There are two problems. First: there are demographic differences in induced and non-induced groups. The authors do not report that directly, but we can see that it must be true based on their results. Below, I show (for the babies born at 38 weeks of gestation) the relationship between induced labor and test scores. I show the raw relationship in the data; the relationship when they adjust for maternal age and socioeconomic status; and the relationship when they further adjust for maternal education.
As controls are added, the relationship gets smaller. Even very basic controls here — maternal education is in just three categories — make a huge difference in the effects. This tells us that there must be large differences in maternal education (and all the other variables) across induced and non-induced births. It also should make us concerned that there are other differences across these births (things like household income) that might be driving the results, but which the authors cannot adjust for.

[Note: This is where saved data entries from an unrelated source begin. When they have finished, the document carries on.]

import Literature.LinearAlgebra.TensorNetworks.QTTLaplaceInverse

/-!
# Powers of the cyclic shift have QTT ranks two (addition with carry), and circulant / Toeplitz
# matrices generated by QTT vectors have QTT ranks `2r` (Kazeev–Khoromskij–Tyrtyshnikov, Lem. 3.2;
# Vysotsky–Rakhuba, Lem. 4.2 and §8)

This file continues the explicit QTT matrix representations of
`Literature.LinearAlgebra.TensorNetworks.QTTLaplace` (shift, gradient and Laplace matrices,
[KazeevKhoromskij2012]) with the SHIFT POWERS and the matrices they generate:

* (LEMMA 3.2 of [KazeevKhoromskijTyrtyshnikov2013], as quoted VERBATIM in Lem. 4.2 of
  [VysotskyRakhuba2022] — "Lemma 4.2 ([khkaz-conv-2013], Lemma 3.2)", `khkaz-conv-2013` being
  that text's key for the 2013 paper; the 2013 text itself was not available to us, so every
  citation tag of this part points to the quotation we read)
  for `L ≥ 2` and every `i = 2^{L-1} i_L + ⋯ + 2 i_2 + i_1`, the `i`-th
  power of the CYCLIC PERMUTATION MATRIX `P_L` of size `2^L` (ones on the subdiagonal and in the
  top right corner, `cyclicShiftP`) has the rank-`(2, …, 2)` QTT representation
  `P_L^i = U_{i_L} ⋈ V_{i_{L-1}} ⋈ ⋯ ⋈ V_{i_2} ⋈ W_{i_1}` with
  `U_0 = [I H]`, `U_1 = [H I]`, `V_0 = [I J'; 0 J]`, `V_1 = [J' 0; J I]`, `W_0 = [I; 0]`,
  `W_1 = [J'; J]`, `I = [1 0; 0 1]`, `J = [0 1; 0 0]`, `J' = [0 0; 1 0]` (and `H = J + J'`, which the
  quoting text uses without display; this reading is CERTIFIED here by the kernel:
  `vecMul_addCore_two_zero`, `pow_cyclicShiftP_eq_addU_mul_chainProd_mul_addW`).
  MECHANISM (this file's rendering, for an arbitrary base `b`): the entry
  `P^p(m, n) = 𝟙[m ≡ n + p (mod b^R)]` is decided by ADDING `n + p` DIGIT BY DIGIT WITH CARRY from
  the least significant end; the carry is one bit, so the automaton reading the digit triples
  `(p_r, m_r, n_r)` has two states — the `2 × 2` ADDER CORE `addCore a (i, j) = (𝟙[i + b c' = j + a + c])_{c', c}`
  (`c` = incoming carry, `c'` = outgoing carry; for `b = 2`, `a = 0, 1` these are `V_0`, `V_1`:
  `addCore_two_zero`, `addCore_two_one`), the right boundary `(1, 0)ᵀ` (no carry into the last
  digit: `W_a = V_a (1, 0)ᵀ`) and the left boundary `(1, 1)` (sum of the unwrapped part
  `𝟙[m = n + p]` and the wrapped part `𝟙[m + b^R = n + p]`: `U_a = (1, 1) V_a`); the boundary
  `(1, 0)` instead gives the (nilpotent) powers of the non-periodic down-shift `Sᵀ`
  (`qttMatrix_shiftPowTrain_lower`, `transpose_shiftS_pow`).  Main statements:
  `mulVec_chainProd_addCore` (the automaton), `eval_adderTrain` / `eval_adderTrain_periodic`
  (the three-leg SHIFT TENSOR `(p, m, n) ↦ 𝟙[m - n = p]` has TT ranks two),
  `qttMatrix_shiftPowTrain_periodic : … = Matrix.circulant (Pi.single p 1)`,
  `qttMatrix_shiftPowTrain_eq_pow : … = cyclicShiftP ^ p`.
* (CIRCULANT AND TOEPLITZ MATRICES GENERATED BY QTT VECTORS; §8 of [VysotskyRakhuba2022], the
  proof of Prop. 4.1: `C = Σ_i x_i P_L^i` "and the polylinearity of the TT decomposition" give
  "an explicit QTT representation with all ranks equal to `2r`"; the construction is credited
  there to [KazeevKhoromskijTyrtyshnikov2013]: "In [khkaz-conv-2013], the QTT rank bounds and
  explicit formulas were derived for multilevel Toeplitz and circulant matrices", "apply the
  result from [khkaz-conv-2013] to generate a QTT representation of a circulant matrix from its
  first column in the QTT format") the generic format
  operations `TensorTrain.comap` (relabel legs), `TensorTrain.sumFst` (sum a leg component out:
  POLYLINEARITY, `eval_sumFst`) and `TensorTrain.contract` (contract a QTT vector `x` on legs `α`
  with a train on legs `α × β` along the shared leg; bond dimensions multiply: `contract_r`), and
  `qttMatrix_contract_adderTrain_periodic : (x ×₁ adder).qttMatrix = Matrix.circulant x`
  (ranks `2 r_ℓ`), the lower / strictly-upper triangular parts
  (`qttMatrix_contract_adderTrain_lower`, `_upper`) and hence every TOEPLITZ matrix
  `T(m, n) = c_{m-n} (m ≥ n), u_{N+m-n} (m < n)` from QTT vectors `c`, `u` with ranks
  `2 r_ℓ(c) + 2 r_ℓ(u)` (`qttMatrix_toeplitzTrain`).

CONVENTIONS.  As in the files cited above: sites are ordered MOST SIGNIFICANT DIGIT FIRST
(`quanticsEquiv`; the quoting paper's first core `U_{i_L}` carries the digit of weight `2^{L-1}`,
its last core `W_{i_1}` the units digit, so the orders agree), trains carry boundary vectors
(`TensorTrain.uniform`), and a representation "for `L ≥ 2`" with distinguished first/last cores
is rendered uniformly for every `R ≥ 0` with the first/last cores recovered as
`boundary ⋈ core` (`addU_eq`, `addW_eq`); matrix entries are indexed from `0`.

NOT FORMALISED HERE: the multilevel (block) case and the precise statements of
[KazeevKhoromskijTyrtyshnikov2013] itself (its text was not available to us, only the quotations
in [VysotskyRakhuba2022]; here a
Toeplitz matrix is generated by its lower and upper QTT vectors separately, ranks
`2 r_ℓ(c) + 2 r_ℓ(u)`); the rank reduction `(2, r+1, …, r+1)` of [VysotskyRakhuba2022, Prop. 4.1];
approximate (ε-rank) statements.
-/

open Matrix Finset

namespace Literature.LinearAlgebra.TensorNetworks

universe u

/-! ### Polylinearity of the format: relabelling legs, summing a leg component out, contraction -/

namespace TensorTrain

variable {K : Type u} [CommSemiring K] {α β : Type*} {L : ℕ}

/-- RELABELLING THE LEGS of a train along `φ : β → α`: cores `M_ℓ^{φ(c)}`, same bond dimensions
and boundary vectors (the train read along `φ ∘ t`; bookkeeping for the polylinearity argument).
[cite: VysotskyRakhuba2022, §8 (proof of Prop. 4.1)] -/
abbrev comap (φ : β → α) (T : TensorTrain K α L) : TensorTrain K β L where
  r := T.r
  core := fun ℓ c => T.core ℓ (φ c)
  lbdry := T.lbdry
  rbdry := T.rbdry

/-- Partial products of the relabelled train (bookkeeping).  [cite: VysotskyRakhuba2022, §8 (proof of Prop. 4.1)] -/
theorem leftProd_comap (φ : β → α) (T : TensorTrain K α L) :
    ∀ (k : ℕ) (t : Fin k → β), (T.comap φ).leftProd k t = T.leftProd k (φ ∘ t)
  | 0, _ => rfl
  | k + 1, t => by
      rw [leftProd_succ, leftProd_succ, leftProd_comap φ T k (Fin.init t)]
      rfl

/-- The relabelled train represents the relabelled tensor: `(T ∘ φ)(t) = T(φ ∘ t)`.
[cite: VysotskyRakhuba2022, §8 (proof of Prop. 4.1)] -/
theorem eval_comap (φ : β → α) (T : TensorTrain K α L) (t : Fin L → β) :
    (T.comap φ).eval t = T.eval (φ ∘ t) := by
  rw [eval, eval, leftProd_comap]

/-- SUMMING OUT THE FIRST LEG COMPONENT in the format: from a train on legs `α × β`, the train on
legs `β` with the summed cores `N_ℓ^c = Σ_a M_ℓ^{(a, c)}` and the same bond dimensions and
boundary vectors.  [cite: VysotskyRakhuba2022, §8 (proof of Prop. 4.1)] -/
abbrev sumFst [Fintype α] (S : TensorTrain K (α × β) L) : TensorTrain K β L where
  r := S.r
  core := fun ℓ c => ∑ a, S.core ℓ (a, c)
  lbdry := S.lbdry
  rbdry := S.rbdry

/-- [folklore] Appending a site to a configuration of pairs (bookkeeping). -/
private theorem pair_snoc {k : ℕ} (s : Fin k → α) (a : α) (t : Fin (k + 1) → β) :
    (fun i => (Fin.snoc (α := fun _ => α) s a i, t i)) =
      Fin.snoc (α := fun _ => α × β) (fun i => (s i, Fin.init t i)) (a, t (Fin.last k)) := by
  funext i
  refine Fin.lastCases ?_ (fun j => ?_) i
  · simp
  · simp [Fin.init]

/-- POLYLINEARITY OF THE TT DECOMPOSITION at the level of partial products: the partial products of
the summed train are the sums, over the strings of first components, of the partial products,
`N_0^{t_0} ⋯ N_{k-1}^{t_{k-1}} = Σ_s M_0^{(s_0,t_0)} ⋯ M_{k-1}^{(s_{k-1},t_{k-1})}`.
[cite: VysotskyRakhuba2022, §8 (proof of Prop. 4.1)] -/
theorem leftProd_sumFst [Fintype α] (S : TensorTrain K (α × β) L) : ∀ (k : ℕ) (t : Fin k → β),
    S.sumFst.leftProd k t = ∑ s : Fin k → α, S.leftProd k fun i => (s i, t i)
  | 0, _ => by simp
  | k + 1, t => by
      have hc : S.sumFst.core k (t (Fin.last k)) = ∑ a, S.core k (a, t (Fin.last k)) := rfl
      have hsnoc : ∀ (a : α) (s : Fin k → α),
          (Fin.snocEquiv fun _ : Fin (k + 1) => α) (a, s) = Fin.snoc s a := fun _ _ => rfl
      rw [leftProd_succ, hc, leftProd_sumFst S k (Fin.init t), Matrix.sum_mul,
        ← (Fin.snocEquiv fun _ : Fin (k + 1) => α).sum_comp, Fintype.sum_prod_type]
      conv_rhs => rw [Finset.sum_comm]
      refine Finset.sum_congr rfl fun s _ => ?_
      rw [Matrix.mul_sum]
      refine Finset.sum_congr rfl fun a _ => ?_
      rw [hsnoc, pair_snoc, leftProd_snoc]

/-- POLYLINEARITY OF THE TT DECOMPOSITION: summing the cores over a leg component at every site
sums the represented tensor over all strings of that component,
`N(t) = Σ_s M((s_0, t_0), …, (s_{L-1}, t_{L-1}))` — the step "use … the polylinearity of the TT
decomposition: `Σ_{i_1…i_L} Σ_t α_t z_t^{(…)} U_{i_L} ⋈ ⋯ ⋈ W_{i_1} = Σ_t (Σ_{i_L} z_t^{2^{L-1} i_L} U_{i_L}) ⋈ ⋯`"
of the cited proof.  [cite: VysotskyRakhuba2022, §8 (proof of Prop. 4.1)] -/
theorem eval_sumFst [Fintype α] (S : TensorTrain K (α × β) L) (t : Fin L → β) :
    S.sumFst.eval t = ∑ s : Fin L → α, S.eval fun i => (s i, t i) := by
  simp only [eval]
  rw [leftProd_sumFst, Matrix.sum_mulVec, dotProduct_sum]

/-- CONTRACTION ALONG A SHARED LEG in the format (mode product of a TT vector with a TT tensor of
one more leg): for a train `T` on legs `α` (a vector `x_s`) and a train `T'` on legs `α × β`
(a tensor `S_{s,t}`), the train on legs `β` with cores `Σ_a M_ℓ^a ⊗ M'_ℓ^{(a,c)}`, bond
dimensions `r_ℓ · r'_ℓ` and Kronecker boundary vectors; it represents `t ↦ Σ_s x_s S_{s,t}`
(`eval_contract`).  [cite: VysotskyRakhuba2022, §8 (proof of Prop. 4.1)] -/
abbrev contract [Fintype α] (T : TensorTrain K α L) (T' : TensorTrain K (α × β) L) :
    TensorTrain K β L :=
  ((T.comap Prod.fst).hadamard T').sumFst

/-- The bond dimensions of the contraction are the products `r_ℓ · r'_ℓ` ("ranks `2r`" when
`r' = 2`).  [cite: VysotskyRakhuba2022, §8 (proof of Prop. 4.1)] -/
theorem contract_r [Fintype α] (T : TensorTrain K α L) (T' : TensorTrain K (α × β) L) (ℓ : ℕ) :
    (T.contract T').r ℓ = T.r ℓ * T'.r ℓ := rfl

/-- THE CONTRACTED TRAIN REPRESENTS THE CONTRACTION: `(x ×₁ S)(t) = Σ_s x(s) · S(s, t)`
(Hadamard product in the format, then polylinearity).  [cite: VysotskyRakhuba2022, §8 (proof of Prop. 4.1)] -/
theorem eval_contract [Fintype α] (T : TensorTrain K α L) (T' : TensorTrain K (α × β) L)
    (t : Fin L → β) :
    (T.contract T').eval t = ∑ s : Fin L → α, T.eval s * T'.eval fun i => (s i, t i) := by
  rw [contract, eval_sumFst]
  refine Finset.sum_congr rfl fun s _ => ?_
  rw [eval_hadamard, eval_comap]
  rfl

The other problem: although the authors exclude births with certain complications, in many cases there is a reason that a birth is induced. And especially at 37 or 38 weeks of pregnancy, that reason may well be something about complications in pregnancy. Without controlling for these complications — indeed, without observing them — we introduce another source of bias in the results.
Bottom line: this is a pretty standard correlation-isn’t-causation problem. Sigh. It’s a good example of how even great data cannot rescue a deeply flawed premise.
Concluding thoughts
Lessons for the day:
With enough statistical tests you can find your way to a significant result, but that doesn’t mean there is a true causal effect.

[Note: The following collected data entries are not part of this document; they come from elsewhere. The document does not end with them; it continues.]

import Summits.BirchSwinnertonDyer.BirchSwinnertonDyer.Theses.LeadingTerm
import Summits.BirchSwinnertonDyer.BirchSwinnertonDyer.Theorems.PAdicOrderV2PadicBSDrankNoExcessOfMainConjecture
import Literature.NumberTheory.EllipticCurves.CyclotomicIwasawaMainTheoremIrreducible
import Literature.NumberTheory.EllipticCurves.ModPIrreducibleCofinite
import Literature.NumberTheory.EllipticCurves.PAdicBSD

/-!
# BirchSwinnertonDyer / LeadingTerm — crux `PinchPrime` (stmt-BirchSwinnertonDyer-16218),
# line `SketchIdeator2`, stub `stub_cofiniteIMC` (GLUE)

Registered stub of the lead skeleton `Cruxes/PinchPrime` (line `SketchIdeator2`, card
`first-layer-stability-sharp-pinch`): the cyclotomic main conjecture, COFINITELY in `p`, read as
an ORDER identity. For an elliptic curve `E/ℚ` (globally minimal `W`) there is a finite set `B`
of primes such that for every good ordinary `p ≥ 5`, `p ∉ B`, every cyclotomic datum
`(κ, γ)` (`κ` the cyclotomic `ℤ_p`-extension, `γ` a topological generator matching the
cyclotomic variable `T`), every Iwasawa datum `D` for `X = X(E/ℚ_∞)` with `char_Λ X = (f_E)` and
the newform `f` of `E`, one has `ord_{T=0} L_p(f, α_p, T) = ord_{T=0} f_E`.

The deep input is the HYPOTHESIS `burungale_castella_skinner_charIdeal_eq_padicLFunction`
(Burungale–Castella–Skinner, IMRN 2025, Thm. 1.1.2 (a): for `p ≥ 5` good ordinary with `E[p]`
irreducible, `char_Λ X = (g)` with `ι g = p^k · L_p(f, α_p, T)` in `ℚ_p⟦T⟧`). Its only hypothesis
not among the stub's binders, irreducibility of `E[p]`, holds for all primes `p > N₀`
(`WeierstrassCurve.exists_forall_hasIrreducibleModPGaloisRep_of_lt`, Silverman *AEC* Cor. IX.6.3,
PROVED in the tree), whence `B := {0, …, N₀}`. The order algebra: `(g) = (f_E)` in the domain
`Λ = ℤ_p⟦T⟧` makes `g` and `f_E` associated, so `ord f_E = ord g` (`PowerSeries.order_mul`,
units have order `0`); `ord (ι g) = ord g` (`Theorems.order_iwasawaToPowerSeries`); and
`ord (p^k · L_p) = ord L_p` (`C (p^k)` is a unit of `ℚ_p⟦T⟧`).
-/

noncomputable section

set_option linter.dupNamespace false

namespace Summit.BirchSwinnertonDyer.BirchSwinnertonDyer.Cruxes.PinchPrime.FirstLayerStability

open scoped MatrixGroups ModularForm
open CongruenceSubgroup Literature.NumberTheory.EllipticCurves
  Literature.NumberTheory.EllipticCurves.ModularForms
open Summit.BirchSwinnertonDyer.BirchSwinnertonDyer.Theses

/-- **The cyclotomic main conjecture cofinitely in `p`, as an order identity** (stub
`stub_cofiniteIMC` of crux `PinchPrime`, line `SketchIdeator2`). Assume
`burungale_castella_skinner_charIdeal_eq_padicLFunction` (Burungale–Castella–Skinner 2025,
Thm. 1.1.2 (a)). Then for every elliptic `E/ℚ` (globally minimal `W`) there is a finite set `B` of
naturals such that for every prime `p ∉ B` with `p ≥ 5` of good ordinary reduction, every
cyclotomic `ℤ_p`-extension `κ` with topological generator `γ` matching the cyclotomic variable,
every Iwasawa datum `D` (with `X = D.X` finitely generated) whose characteristic ideal is `(f_E)`,
and every newform `f` of `E`: `ord_{T=0} L_p(f, α_p, T) = ord_{T=0} f_E`. Take `B = {0, …, N₀}`
with `E[p]` irreducible for all primes `p > N₀`
(`WeierstrassCurve.exists_forall_hasIrreducibleModPGaloisRep_of_lt`); BCS gives `char X = (g)`,
`ι g = p^k L_p`; then `ord L_p = ord (p^k L_p) = ord (ι g) = ord g = ord f_E`, the last step because
`(g) = (f_E)` in the domain `Λ` forces `f_E = g · u` with `u ∈ Λˣ`.
[cite: BurungaleCastellaSkinner2025, Thm. 1.1.2 (a)] -/
theorem stub_cofiniteIMC :
    burungale_castella_skinner_charIdeal_eq_padicLFunction →
    ∀ (W : WeierstrassCurve ℚ) [W.IsElliptic] [W.IsGloballyMinimal],
      ∃ B : Finset ℕ, ∀ p ∉ B, ∀ [Fact p.Prime], 5 ≤ p → IsOrdinaryAt W p →
        ∀ (κ : ZpExtension ℚ p) (γ : Field.absoluteGaloisGroup ℚ),
          κ.IsCyclotomic → κ.IsTopGenerator γ → IsCyclotomicVariable p γ →
        ∀ (D : W.SelmerDualData κ γ) [Module.Finite (IwasawaAlgebra p) D.X] (fE : IwasawaAlgebra p),
          D.charIdeal = Ideal.span {fE} →
        ∀ {N : ℕ} [NeZero N] (f : CuspForm (Gamma0 N) 2), IsNewformOf W f →
          (padicLFunction f (unitRoot W p : ℚ_[p])).order = fE.order := by
  intro hBCS W _ _
  -- the finitely many primes with `E[p]` reducible
  obtain ⟨N₀, hN₀⟩ := W.exists_forall_hasIrreducibleModPGaloisRep_of_lt
  refine ⟨Finset.range (N₀ + 1), ?_⟩
  intro p hpB _ h5 hord κ γ hκ hγ hγ' D _ fE hfE N _ f hf
  have hNp : N₀ < p := by
    rw [Finset.mem_range, not_lt] at hpB
    omega
  have hirr : W.HasIrreducibleModPGaloisRep p := hN₀ p hNp Fact.out
  -- the main conjecture in `Λ ⊗ ℚ_p` (BCS): `char X = (g)`, `ι g = p^k · L_p`
  obtain ⟨-, g, k, hg, hιg⟩ := hBCS W p κ γ f h5 hord.1 hord.2 hirr hκ hγ hγ' hf D
  -- `(g) = (fE)` in the domain `Λ`: `fE = g * u`, `u` a unit, so `ord fE = ord g`
  have hassoc : Associated g fE :=
    Ideal.span_singleton_eq_span_singleton.mp (hg.symm.trans hfE)
  obtain ⟨u, hu⟩ := hassoc
  have hfg : fE.order = g.order := by
    rw [← hu, PowerSeries.order_mul, PowerSeries.order_zero_of_unit u.isUnit, add_zero]
  -- `ord (ι g) = ord (p^k · L_p) = ord L_p`
  have hpk : IsUnit (PowerSeries.C ((p : ℚ_[p]) ^ k)) := by
    refine IsUnit.map PowerSeries.C (IsUnit.mk0 _ (zpow_ne_zero k ?_))
    exact_mod_cast (Fact.out : p.Prime).ne_zero
  have h2 : (iwasawaToPowerSeries p g).order =
      (padicLFunction f (unitRoot W p : ℚ_[p])).order := by
    rw [hιg, PowerSeries.order_mul, PowerSeries.order_zero_of_unit hpk, zero_add]
  rw [← h2, Summit.BirchSwinnertonDyer.BirchSwinnertonDyer.Theorems.order_iwasawaToPowerSeries, hfg]

end Summit.BirchSwinnertonDyer.BirchSwinnertonDyer.Cruxes.PinchPrime.FirstLayerStability

end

Correlation is still not causation.
The British press is no more data-literate than the American press.
Until next time!
Thank you for taking down the statistical meddling in the fetal alcohol study. As an AI researcher in the social sciences, I'll note that I also found their use of a (as far as I could tell) previously unvalidated AI algorithm to make these judgments extremely problematic as well. When based entirely on photographs with no additional information about FAS symptoms among this population of children, this AI can only possibly be as good as the researchers who trained it at recognizing so-called facial characteristics of FAS. Masking this fact by pretending the algorithm is uncovering something that humans did not train it to see in the first place is an excellent example of why we need to be extremely wary of uncritical technological solutionism.
All in all, as a fellow researcher, I am mildly disgusted that these authors chose to add their voices to the existing medical paternalism around alcohol and pregnancy. They could have presented this study more honestly for what it was: an interesting pilot for a technology that may help recognize cases of FAS that might otherwise go undiagnosed, in the context of other symptoms, but that pretty clearly shouldn't be used on its own to diagnose FAS.
I sometimes wonder if the way we teach scientific and intellectual history (“Everyone thought a certain way. Such and such a genius said something different and was widely persecuted/ridiculed. The lone dissenter turned out to be correct. How foolish the scientific/intellectual community was then, unlike us enlightened folk.”) has something to do with exactly how bad the general public is with scientific and media literacy. People are primed to think that every ill-conceived, fringe view, widely rejected by the scientific community is the work of the next Galileo. It’s almost like the more maligned the idea is, the more likely they are to think the person behind it is a misunderstood genius or being actively suppressed for speaking “the truth.” Is trying to teach looking for authoritative sources or scholarly consensus counterproductive when what makes these ideas so appealing to a subset of people that they *are* controversial? What tools do we have for teaching people to sort out the novel from the “horseshit?”